_TASK PROMPT:_ Where does the word "Lines" show up in the records? Copy every line that has it.
── DATA SHOWN
import Summits.HodgeConjecture.HodgeConjecture.Theorems.H413TowerConj
import Summits.HodgeConjecture.HodgeCM.Model.TowerAlgebra
import Summits.HodgeConjecture.CorCM.Hyp413.A3Liu413FaceTypes
import HarnessLib

/-!
# FLOOR-0 P4, stub T2b AT THE PIN — `StubT2bTowerConjugationAt` verbatim: complex conjugation on `(datum413 …).HB τ'`

Cell hodgecm-mathlib (D-0151), FLOOR 0, crux item H413 = stmt-HodgeConjecture-24833; programme P4, planner line of record
`Cruxes/H413/Lines/F0_P4AdmissibleOccursInH1.lean` (F0P4-plan (g0), rf sha16 98373f7d; ed. 1.1 e5b40b47 keeps this stub byte-identical, block
38c279a5), stub `stub_T2b_towerConjugationAt` / type `StubT2bTowerConjugationAt` (:243).  Author A-p19 (g15).
`--supports stmt-HodgeConjecture-24833 --as helper`.

`towerConjugationAt_pin` is the stub TYPE token for token (the two idle binders `h6`, `hΦ` carried as `_h6`, `_hΦ` — the same type up to
renaming), so the line's hole folds by `theorem stub_T2b_towerConjugationAt : StubT2bTowerConjugationAt := towerConjugationAt_pin`.
Proof: the pin's `HB τ'` IS binder-1's tower `HodgeCM.Model.TowerCarrier.Tower … V` at the universe records of record (`datum413` ∘ `prop413Data` ∘
`liuDictionaryPin` ∘ `LiuDictionary.ofTower`, all `rfl`, exactly as in A-p13 (g21)'s `exists_holClassMap_pin`), its `rhoB τ' = Representation.ofModule'`
acts by `MonoidAlgebra.of ℂ _ g • · = act g` (★ `ofModule'_apply_eq_of_smul`, ★ `TowerCarrier.of_smul_eq_act`), and the three clauses are
`conjT_injective`, `conjT_act`, `eq_zero_of_mem_H10T_of_conjT_eq` of `Theorems/H413TowerConj.lean` (the stub's inline `(1,0)`-part IS `H10T … V`).
HC_CM is proved only modulo the 7 printed citations until rung 0 closes; this file proves nothing about them.
[cite: DeligneHodgeII1971, 1.2.5 and 2.1.4] [cite: VoisinHodgeI2002, §7.1] [cite: BorelWallach2000, VII 2.10]

## References
* [DeligneHodgeII1971] P. Deligne, *Théorie de Hodge II*, Publ. Math. IHÉS 40 (1971), 1.2.5, 2.1.4.
* [VoisinHodgeI2002] C. Voisin, *Hodge Theory and Complex Algebraic Geometry I*, §7.1.  [BorelWallach2000] A. Borel, N. Wallach, VII 2.10.
* Tree: `Theorems/H413TowerConj` (this seat), ★ `CorCM/Hyp413/A3Liu413FaceTypes` (`datum413`), HodgeCM `Model/TowerAlgebra` (`of_smul_eq_act`),
  ★ `Literature/RepresentationTheory/Semisimple/EquivariantIrreducibleDecomposition` (`ofModule'_apply_eq_of_smul`).
-/

set_option autoImplicit false
set_option linter.dupNamespace false

noncomputable section

open MulAction NumberField NumberField.InfinitePlace
open HodgeCM HodgeCM.Model HodgeCM.Model.LiuIndex HodgeCM.Model.TowerCarrier
open Summit.HodgeConjecture.CorCM.Model
open Literature.AlgebraicGeometry.Motives (CMType)
open Literature.AlgebraicGeometry.HodgeTheory Literature.NumberTheory.Automorphic.PicardCM
open Literature.AlgebraicGeometry.ShimuraVarieties Literature.AlgebraicGeometry.ShimuraVarieties.UnitaryCanonicalModel
open Literature.NumberTheory.ComplexMultiplication
open Literature.NumberTheory.Automorphic
open Literature.NumberTheory.Automorphic.Liu2021 Literature.NumberTheory.Automorphic.Liu2021.AppendixC
open Literature.NumberTheory.GelbartRogawski1991
open Summit.HodgeConjecture.CorCM Summit.HodgeConjecture.CorCM.Transposition
open Summit.HodgeConjecture.CorCM.Lines.A3Liu413 (datum413)
open Summit.HodgeConjecture.HodgeConjecture.Cruxes.H413.TowerConj

namespace Summit.HodgeConjecture.HodgeConjecture.Cruxes.H413.TowerConj

set_option synthInstance.maxHeartbeats 400000 in
set_option maxHeartbeats 8000000 in
/-- **Stub T2b `StubT2bTowerConjugationAt`, verbatim, AT THE PIN**: for every face and every `τ'`, an INJECTIVE conjugate-linear `cB` on the pin's
`H¹_{B,τ'}(A_∞, ℂ)` commuting with `rhoB τ'` and such that the `(1,0)`-part of the tower meets `cB` of itself only in `0`; `cB := conjT` of
`Theorems/H413TowerConj.lean` at the universe records of record. [cite: DeligneHodgeII1971, 1.2.5 and 2.1.4] [cite: VoisinHodgeI2002, §7.1]
[cite: BorelWallach2000, VII 2.10] -/
theorem towerConjugationAt_pin :
  ∀ (hDel : Literature.AlgebraicGeometry.ShimuraVarieties.UnitaryCanonicalModel.canonicalModel_exists_printed)
      (F : HodgeCM.CMField) [IsGalois ℚ F] (_h6 : 6 ≤ Module.finrank ℚ F) {ι₁ : F →+* ℂ} (V : HodgeCM.HermSpace3 F ι₁) (a₀ : RealScalar F)
      (Φ : CMType F) (_hΦ : ι₁ ∈ Φ.1) (i : (I V (repAt a₀) (muLiu ι₁ GramClass.rep))),
      ∀ τ' : HodgeCM.CMField.K F →+* ℂ,
        ∃ cB : (datum413 hDel F V a₀ Φ i).HB τ' →ₛₗ[starRingEnd ℂ] (datum413 hDel F V a₀ Φ i).HB τ',
          Function.Injective cB ∧
            (∀ (g : ↥(HodgeCM.HermSpace3.adelicFin V)) (x : (datum413 hDel F V a₀ Φ i).HB τ'),
                cB ((datum413 hDel F V a₀ Φ i).rhoB τ' g x) = (datum413 hDel F V a₀ Φ i).rhoB τ' g (cB x)) ∧
            ∀ x y : (datum413 hDel F V a₀ Φ i).HB τ',
              x ∈ (⨆ j : HodgeCM.TLvl V,
                ((Submodule.pi Set.univ fun h : ↥(HodgeCM.HermSpace3.adelicFin V) =>
                      ((HodgeCM.Model.universeOf exists_isReal_hodgeModel_holds hodgePQ_independent_of_hodgeModel_holds (ballQuotientUniformisedDatum_of BallQuotient.ballQuotientUniformised_holds) (cmAbelianVarietyRealised_of_eigenbasis exists_isReal_hodgeModel_holds hodgePQ_independent_of_hodgeModel_holds cmAbelianVarietyEigenbasisRealised_holds)).hodge
                          ((HodgeCM.Model.universeOf exists_isReal_hodgeModel_holds hodgePQ_independent_of_hodgeModel_holds (ballQuotientUniformisedDatum_of BallQuotient.ballQuotientUniformised_holds) (cmAbelianVarietyRealised_of_eigenbasis exists_isReal_hodgeModel_holds hodgePQ_independent_of_hodgeModel_holds cmAbelianVarietyEigenbasisRealised_holds)).pms F ι₁ V (j.1.conj h j.2)) 1).F 1).comap
                    (HodgeCM.Model.TowerLevel.towerLevel exists_isReal_hodgeModel_holds hodgePQ_independent_of_hodgeModel_holds (ballQuotientUniformisedDatum_of BallQuotient.ballQuotientUniformised_holds) (cmAbelianVarietyRealised_of_eigenbasis exists_isReal_hodgeModel_holds hodgePQ_independent_of_hodgeModel_holds cmAbelianVarietyEigenbasisRealised_holds) Literature.NumberTheory.Transcendental.arapura2012_cor_15_4_6_holds j.1 j.2).subtype).map
                  (HodgeCM.Model.TowerCarrier.ofLevel exists_isReal_hodgeModel_holds hodgePQ_independent_of_hodgeModel_holds (ballQuotientUniformisedDatum_of BallQuotient.ballQuotientUniformised_holds) (cmAbelianVarietyRealised_of_eigenbasis exists_isReal_hodgeModel_holds hodgePQ_independent_of_hodgeModel_holds cmAbelianVarietyEigenbasisRealised_holds) Literature.NumberTheory.Transcendental.arapura2012_cor_15_4_6_holds j.1 j.2) :
                Submodule ℂ ((datum413 hDel F V a₀ Φ i).HB τ')) →
              y ∈ (⨆ j : HodgeCM.TLvl V,
                ((Submodule.pi Set.univ fun h : ↥(HodgeCM.HermSpace3.adelicFin V) =>
                      ((HodgeCM.Model.universeOf exists_isReal_hodgeModel_holds hodgePQ_independent_of_hodgeModel_holds (ballQuotientUniformisedDatum_of BallQuotient.ballQuotientUniformised_holds) (cmAbelianVarietyRealised_of_eigenbasis exists_isReal_hodgeModel_holds hodgePQ_independent_of_hodgeModel_holds cmAbelianVarietyEigenbasisRealised_holds)).hodge
                          ((HodgeCM.Model.universeOf exists_isReal_hodgeModel_holds hodgePQ_independent_of_hodgeModel_holds (ballQuotientUniformisedDatum_of BallQuotient.ballQuotientUniformised_holds) (cmAbelianVarietyRealised_of_eigenbasis exists_isReal_hodgeModel_holds hodgePQ_independent_of_hodgeModel_holds cmAbelianVarietyEigenbasisRealised_holds)).pms F ι₁ V (j.1.conj h j.2)) 1).F 1).comap
                    (HodgeCM.Model.TowerLevel.towerLevel exists_isReal_hodgeModel_holds hodgePQ_independent_of_hodgeModel_holds (ballQuotientUniformisedDatum_of BallQuotient.ballQuotientUniformised_holds) (cmAbelianVarietyRealised_of_eigenbasis exists_isReal_hodgeModel_holds hodgePQ_independent_of_hodgeModel_holds cmAbelianVarietyEigenbasisRealised_holds) Literature.NumberTheory.Transcendental.arapura2012_cor_15_4_6_holds j.1 j.2).subtype).map
                  (HodgeCM.Model.TowerCarrier.ofLevel exists_isReal_hodgeModel_holds hodgePQ_independent_of_hodgeModel_holds (ballQuotientUniformisedDatum_of BallQuotient.ballQuotientUniformised_holds) (cmAbelianVarietyRealised_of_eigenbasis exists_isReal_hodgeModel_holds hodgePQ_independent_of_hodgeModel_holds cmAbelianVarietyEigenbasisRealised_holds) Literature.NumberTheory.Transcendental.arapura2012_cor_15_4_6_holds j.1 j.2) :
                Submodule ℂ ((datum413 hDel F V a₀ Φ i).HB τ')) →
              cB y = x → x = 0 := by

  intro hDel F _ _h6 ι₁ V a₀ Φ _hΦ i τ'
  refine ⟨conjT exists_isReal_hodgeModel_holds hodgePQ_independent_of_hodgeModel_holds
      (ballQuotientUniformisedDatum_of BallQuotient.ballQuotientUniformised_holds)
      (cmAbelianVarietyRealised_of_eigenbasis exists_isReal_hodgeModel_holds hodgePQ_independent_of_hodgeModel_holds
        cmAbelianVarietyEigenbasisRealised_holds)
      Literature.NumberTheory.Transcendental.arapura2012_cor_15_4_6_holds V,
    conjT_injective _ _ _ _ _, fun g x => ?_, fun x y hx hy hyx => eq_zero_of_mem_H10T_of_conjT_eq _ _ _ _ _ hx hy hyx⟩
  -- the pin's `rhoB τ' = Representation.ofModule'` acts on the tower by `of g • · = act g`
  have h2 : ∀ z : Tower exists_isReal_hodgeModel_holds hodgePQ_independent_of_hodgeModel_holds
      (ballQuotientUniformisedDatum_of BallQuotient.ballQuotientUniformised_holds)
      (cmAbelianVarietyRealised_of_eigenbasis exists_isReal_hodgeModel_holds hodgePQ_independent_of_hodgeModel_holds
        cmAbelianVarietyEigenbasisRealised_holds)
      Literature.NumberTheory.Transcendental.arapura2012_cor_15_4_6_holds V,
      Representation.ofModule' (k := ℂ) (G := ↥(HodgeCM.HermSpace3.adelicFin V)) _ g z =
        act exists_isReal_hodgeModel_holds hodgePQ_independent_of_hodgeModel_holds
          (ballQuotientUniformisedDatum_of BallQuotient.ballQuotientUniformised_holds)
          (cmAbelianVarietyRealised_of_eigenbasis exists_isReal_hodgeModel_holds hodgePQ_independent_of_hodgeModel_holds
            cmAbelianVarietyEigenbasisRealised_holds)
          Literature.NumberTheory.Transcendental.arapura2012_cor_15_4_6_holds g z := fun z =>
    (Literature.RepresentationTheory.Semisimple.ofModule'_apply_eq_of_smul (k := ℂ) (G := ↥(HodgeCM.HermSpace3.adelicFin V)) _ g z).trans
      (of_smul_eq_act _ _ _ _ _ g z)
  exact ((congrArg (conjT _ _ _ _ _ V) (h2 x)).trans (conjT_act _ _ _ _ _ g x)).trans (h2 _).symm

end Summit.HodgeConjecture.HodgeConjecture.Cruxes.H413.TowerConj

end
/-!
# Involutions avoiding `4321` and `312`: `|I_n(4321, 312)| = |I_n(4321, 231)| = t_{n+2}` (Tribonacci; Barnabei–Bonetti–Silimbani 2011, Theorem 5 (iii) / Corollary 6 (iii))

Layer `Literature/Combinatorics/Enumerative`, namespace `Literature.Combinatorics.Enumerative.PermContainsPattern`; lane
`lit-hodgefound` (prover seat p13, generation 39, theme «nonnesting / noncrossing matchings and restricted
involutions»).  Sequel of `InvolutionsAvoiding4321.lean` (THEOREM 2 on arcs: `4321` ⟺ two nested arcs) and of
`InvolutionsAvoiding231.lean` (Simion–Schmidt Proposition 6: the involutions avoiding `312` are the permutations
avoiding `231` and `312`, the layered permutations — each opener `i` starts a reversed block `[i, v i]`:
`apply_mem_Ioo_of_av231_av312`, `apply_lt_apply_of_av231_av312`).

## Source

M. Barnabei, F. Bonetti, M. Silimbani, *Restricted involutions and Motzkin paths*, Adv. Appl. Math. **47** (2011)
102–115 = arXiv:0812.0463 [BarnabeiBonettiSilimbani2011] (held text `paper-arxiv-0812.0463`, arXiv numbering, §4):

> **Theorem 5.** Let `τ` be an involution in `I_n(4321)` … iii. `τ` avoids `312`, and hence `231`, if and only if the
> irreducible components of `M` are either `H`, or `UHD`, or `UD`.
> **Corollary 6.** … iii. `I_n(4321,312) = I_n(4321,231)` and `|I_n(4321,312)| = t_{n+2}`, where `t_n` is the sequence
> of Tribonacci numbers defined by `t_0 = 0`, `t_1 = 0`, `t_2 = 1` and `t_{n+3} = t_{n+2} + t_{n+1} + t_n`.
> [proof] A Motzkin path associated with an involution in `I_n(4321,312)` has irreducible components of the kind `H`,
> `B_1 = UHD` and `P_1 = UD`. Hence, such a Motzkin path `M ∈ 𝓜_{n+3}` can be obtained by adding 1. an `H` step at the
> end of a path of the same kind in `𝓜_{n+2}`; 2. a subpath `P_1` at the end of a path of the same kind in `𝓜_{n+1}`;
> 3. a subpath `B_1` at the end of a path of the same kind in `𝓜_n`. Moreover, `|I_1(4321,312)| = 1 = t_3`,
> `|I_2(4321,312)| = 2 = t_4` and `|I_3(4321,312)| = 4 = t_5`.
> «Formulas i. and iii., up to our knowledge, are new.»

## Formalisation (arc language; one definition `tribonacci`, theorems otherwise)

An involution avoiding `312` is layered (Simion–Schmidt): its last letter lies in a reversed final block
`[i, last]`, `i = u(last)`.  With `4321` forbidden the block has at most `3` letters (a reversed block of `4` or more
letters has the nested arcs `(i, last) ⊃ (i+1, u(i+1))`: `card_involutions_av4321_av312_lastFar`), so
`u = τ ⊕ rev_{d+1}`, `d ∈ {0, 1, 2}` (`H`, `UD`, `UHD` at the end), `τ ∈ I_{n−d−1}(4321, 312)` (§2
`card_involutions_av4321_av312_lastBlock`).  Hence ★★ `card_involutions_av4321_av312_add_three`
(`a_{m+3} = a_{m+2} + a_{m+1} + a_m`) and ★★★ `card_involutions_av4321_av312 : |I_n(4321, 312)| = tribonacci (n + 2)`;
`card_involutions_av4321_av231` (the same set, Simion–Schmidt).
-/

namespace Literature.Combinatorics.Enumerative

open Finset

/-! ### §0 The Tribonacci numbers -/

/-- **The Tribonacci numbers** (OEIS A000073): `t_0 = 0`, `t_1 = 0`, `t_2 = 1`, `t_{n+3} = t_{n+2} + t_{n+1} + t_n`
(`0, 0, 1, 1, 2, 4, 7, 13, 24, 44, …`). [cite: BarnabeiBonettiSilimbani2011, Corollary 6 (iii) (arXiv 0812.0463)] -/
def tribonacci : ℕ → ℕ
  | 0 => 0
  | 1 => 0
  | 2 => 1
  | n + 3 => tribonacci (n + 2) + tribonacci (n + 1) + tribonacci n

/-- `t_0 = 0`. [cite: BarnabeiBonettiSilimbani2011, Corollary 6 (iii) (arXiv 0812.0463)] -/
@[simp] theorem tribonacci_zero : tribonacci 0 = 0 := rfl

/-- `t_1 = 0`. [cite: BarnabeiBonettiSilimbani2011, Corollary 6 (iii) (arXiv 0812.0463)] -/
@[simp] theorem tribonacci_one : tribonacci 1 = 0 := rfl

/-- `t_2 = 1`. [cite: BarnabeiBonettiSilimbani2011, Corollary 6 (iii) (arXiv 0812.0463)] -/
@[simp] theorem tribonacci_two : tribonacci 2 = 1 := rfl

/-- The recurrence `t_{n+3} = t_{n+2} + t_{n+1} + t_n`. [cite: BarnabeiBonettiSilimbani2011, Corollary 6 (iii) (arXiv 0812.0463)] -/
theorem tribonacci_add_three (n : ℕ) : tribonacci (n + 3) = tribonacci (n + 2) + tribonacci (n + 1) + tribonacci n := rfl

/-- `t_3, …, t_9 = 1, 2, 4, 7, 13, 24, 44`. [cite: BarnabeiBonettiSilimbani2011, Corollary 6 (iii) (arXiv 0812.0463)] -/
theorem tribonacci_values : (List.range 10).map tribonacci = [0, 0, 1, 1, 2, 4, 7, 13, 24, 44] := by decide

namespace PermContainsPattern

open Equiv

variable {n m : ℕ}

/-! ### §1 The reversal blocks `H`, `UD`, `UHD` -/

/-- A reversal avoids `312` (it has no ascent). [cite: SimionSchmidt1985, Proposition 6 (held text p0009)] -/
theorem revPerm_not_contains_312 (k : ℕ) : ¬ PermContainsPattern (Fin.revPerm : Perm (Fin k)) ![3, 1, 2] := by
  intro h
  obtain ⟨i, j, l, -, hjl, h1, -⟩ := (contains_312_iff _).1 h
  rw [Fin.revPerm_apply, Fin.revPerm_apply, Fin.rev_lt_rev] at h1
  exact lt_asymm hjl h1

/-- A reversal of at most three letters avoids `4321`. [cite: BarnabeiBonettiSilimbani2011, Theorem 5 (iii) (arXiv 0812.0463)] -/
theorem revPerm_not_contains_4321 {d : ℕ} (hd : d ≤ 2) :
    ¬ PermContainsPattern (Fin.revPerm : Perm (Fin (d + 1))) ![4, 3, 2, 1] :=
  not_contains_of_lt _ _ (by omega)

/-! ### §2 The fibres over the partner of the last letter -/

/-- ★★ **The last block.** For `d ≤ 2`, the involutions of `I_{m+d+1}(4321, 312)` whose last letter is exchanged with
the letter `m` (i.e. whose final reversed block has `d + 1` letters: `H`, `UD`, `UHD`) are the `τ ⊕ rev_{d+1}`,
`τ ∈ I_m(4321, 312)`. [cite: BarnabeiBonettiSilimbani2011, Theorem 5 (iii) and Corollary 6 (iii) (arXiv 0812.0463)] -/
theorem card_involutions_av4321_av312_lastBlock (m d : ℕ) (hd : d ≤ 2) :
    Nat.card {u : Perm (Fin (m + (d + 1))) // (u * u = 1 ∧ ¬ PermContainsPattern u ![4, 3, 2, 1] ∧
        ¬ PermContainsPattern u ![3, 1, 2]) ∧ ((u (Fin.natAdd m (Fin.last d)) : ℕ)) = m} =
      Nat.card {τ : Perm (Fin m) // τ * τ = 1 ∧ ¬ PermContainsPattern τ ![4, 3, 2, 1] ∧
        ¬ PermContainsPattern τ ![3, 1, 2]} := by
  have hrev : (Fin.revPerm : Perm (Fin (d + 1))) * Fin.revPerm = 1 := revPerm_mul_revPerm'
  have hq4 : (![4, 3, 2, 1] : Fin 4 → ℕ) (Fin.last 3) < (![4, 3, 2, 1] : Fin 4 → ℕ) 0 := by decide
  have hq3 : (![3, 1, 2] : Fin 3 → ℕ) (Fin.last 2) < (![3, 1, 2] : Fin 3 → ℕ) 0 := by decide
  refine (Nat.card_congr (Equiv.ofBijective (fun τ : {τ : Perm (Fin m) // τ * τ = 1 ∧
      ¬ PermContainsPattern τ ![4, 3, 2, 1] ∧ ¬ PermContainsPattern τ ![3, 1, 2]} =>
    (⟨finSumFinEquiv.symm.trans ((τ.1.sumCongr (Fin.revPerm : Perm (Fin (d + 1)))).trans finSumFinEquiv),
      ⟨(directSum_mul_self_eq_one_iff τ.1 _).2 ⟨τ.2.1, hrev⟩,
        not_contains_directSum hq4 τ.2.2.1 (revPerm_not_contains_4321 hd),
        not_contains_directSum hq3 τ.2.2.2 (revPerm_not_contains_312 _)⟩,
      by rw [directSum_apply_natAdd, Fin.revPerm_apply, Fin.rev_last, Fin.val_natAdd, Fin.val_zero, add_zero]⟩ :
    {u : Perm (Fin (m + (d + 1))) // (u * u = 1 ∧ ¬ PermContainsPattern u ![4, 3, 2, 1] ∧
      ¬ PermContainsPattern u ![3, 1, 2]) ∧ ((u (Fin.natAdd m (Fin.last d)) : ℕ)) = m})) ⟨?_, ?_⟩)).symm
  · rintro ⟨τ, hτ⟩ ⟨τ', hτ'⟩ h
    have h2 := Prod.ext_iff.mp (directSum_injective m (d + 1) (a₁ := (τ, Fin.revPerm)) (a₂ := (τ', Fin.revPerm))
      (congrArg Subtype.val h))
    exact Subtype.ext h2.1
  · rintro ⟨u, ⟨hinv, h4321, h312⟩, hlast⟩
    have hu : ∀ x, u (u x) = x := (mul_self_eq_one_iff_apply_apply u).1 hinv
    have h231 : ¬ PermContainsPattern u ![2, 3, 1] := ((involution_and_av312_iff u).1 ⟨hinv, h312⟩).1
    -- the arc `(m, last)`
    have hl : u (Fin.natAdd m (Fin.last d)) = Fin.natAdd m 0 := Fin.ext (by rw [hlast]; simp)
    have hl' : u (Fin.natAdd m 0) = Fin.natAdd m (Fin.last d) := by rw [← hl, hu]
    -- the block `[m, last]` is mapped into itself, hence so is its complement
    have hblock : ∀ q : Fin (m + (d + 1)), m ≤ (q : ℕ) → m ≤ ((u q : Fin (m + (d + 1))) : ℕ) := by
      intro q hq
      rcases (show q = Fin.natAdd m 0 ∨ q = Fin.natAdd m (Fin.last d) ∨
          (Fin.natAdd m 0 < q ∧ q < Fin.natAdd m (Fin.last d)) from by
        rcases lt_trichotomy q (Fin.natAdd m 0) with h | h | h
        · exact absurd (Fin.lt_def.1 h) (by simp; omega)
        · exact Or.inl h
        · rcases lt_trichotomy q (Fin.natAdd m (Fin.last d)) with h' | h' | h'
          · exact Or.inr (Or.inr ⟨h, h'⟩)
          · exact Or.inr (Or.inl h')
          · exact absurd (Fin.lt_def.1 h') (by have := q.2; simp [Fin.val_last]; omega)) with rfl | rfl | ⟨h1, h2⟩
      · rw [hl']; simp
      · rw [hl]; simp
      · have := (apply_mem_Ioo_of_av231_av312 h231 h312 h1 (by rw [hl']; exact h2)).1
        have := Fin.lt_def.1 this
        simp at this
        omega
    have hlow : ∀ i : Fin m, ((u (Fin.castAdd (d + 1) i)) : ℕ) < m := by
      intro i
      by_contra hc
      push Not at hc
      have := hblock (u (Fin.castAdd (d + 1) i)) hc
      rw [hu, Fin.val_castAdd] at this
      exact absurd i.2 (not_lt.2 this)
    obtain ⟨τ, ρ, hσ⟩ := exists_eq_directSum u hlow
    -- `ρ` is a reversal: it avoids `231`, `312` and exchanges its ends, so it decreases on `[0, last]`
    have hρ231 : ¬ PermContainsPattern ρ ![2, 3, 1] := fun h => h231 (hσ ▸ trans (directSum_contains_right τ ρ) h)
    have hρ312 : ¬ PermContainsPattern ρ ![3, 1, 2] := fun h => h312 (hσ ▸ trans (directSum_contains_right τ ρ) h)
    have hρ0 : ρ 0 = Fin.last d := by
      have := hl'
      rw [hσ, directSum_apply_natAdd] at this
      exact Fin.natAdd_injective _ _ this
    have hρ : ρ = Fin.revPerm := eq_revPerm_of_strictAnti fun p q hpq =>
      apply_lt_apply_of_av231_av312 hρ231 hρ312 (Fin.zero_le p) hpq (by rw [hρ0]; exact Fin.le_last q)
    subst hσ
    subst hρ
    exact ⟨⟨τ, ((directSum_mul_self_eq_one_iff τ _).1 hinv).1,
      fun h => h4321 (trans (directSum_contains_left τ _) h),
      fun h => h312 (trans (directSum_contains_left τ _) h)⟩, rfl⟩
────
_FINAL ANSWER:_
`Cruxes/H413/Lines/F0_P4AdmissibleOccursInH1.lean` (F0P4-plan (g0), rf sha16 98373f7d; ed. 1.1 e5b40b47 keeps this stub byte-identical, block
open Summit.HodgeConjecture.CorCM.Lines.A3Liu413 (datum413)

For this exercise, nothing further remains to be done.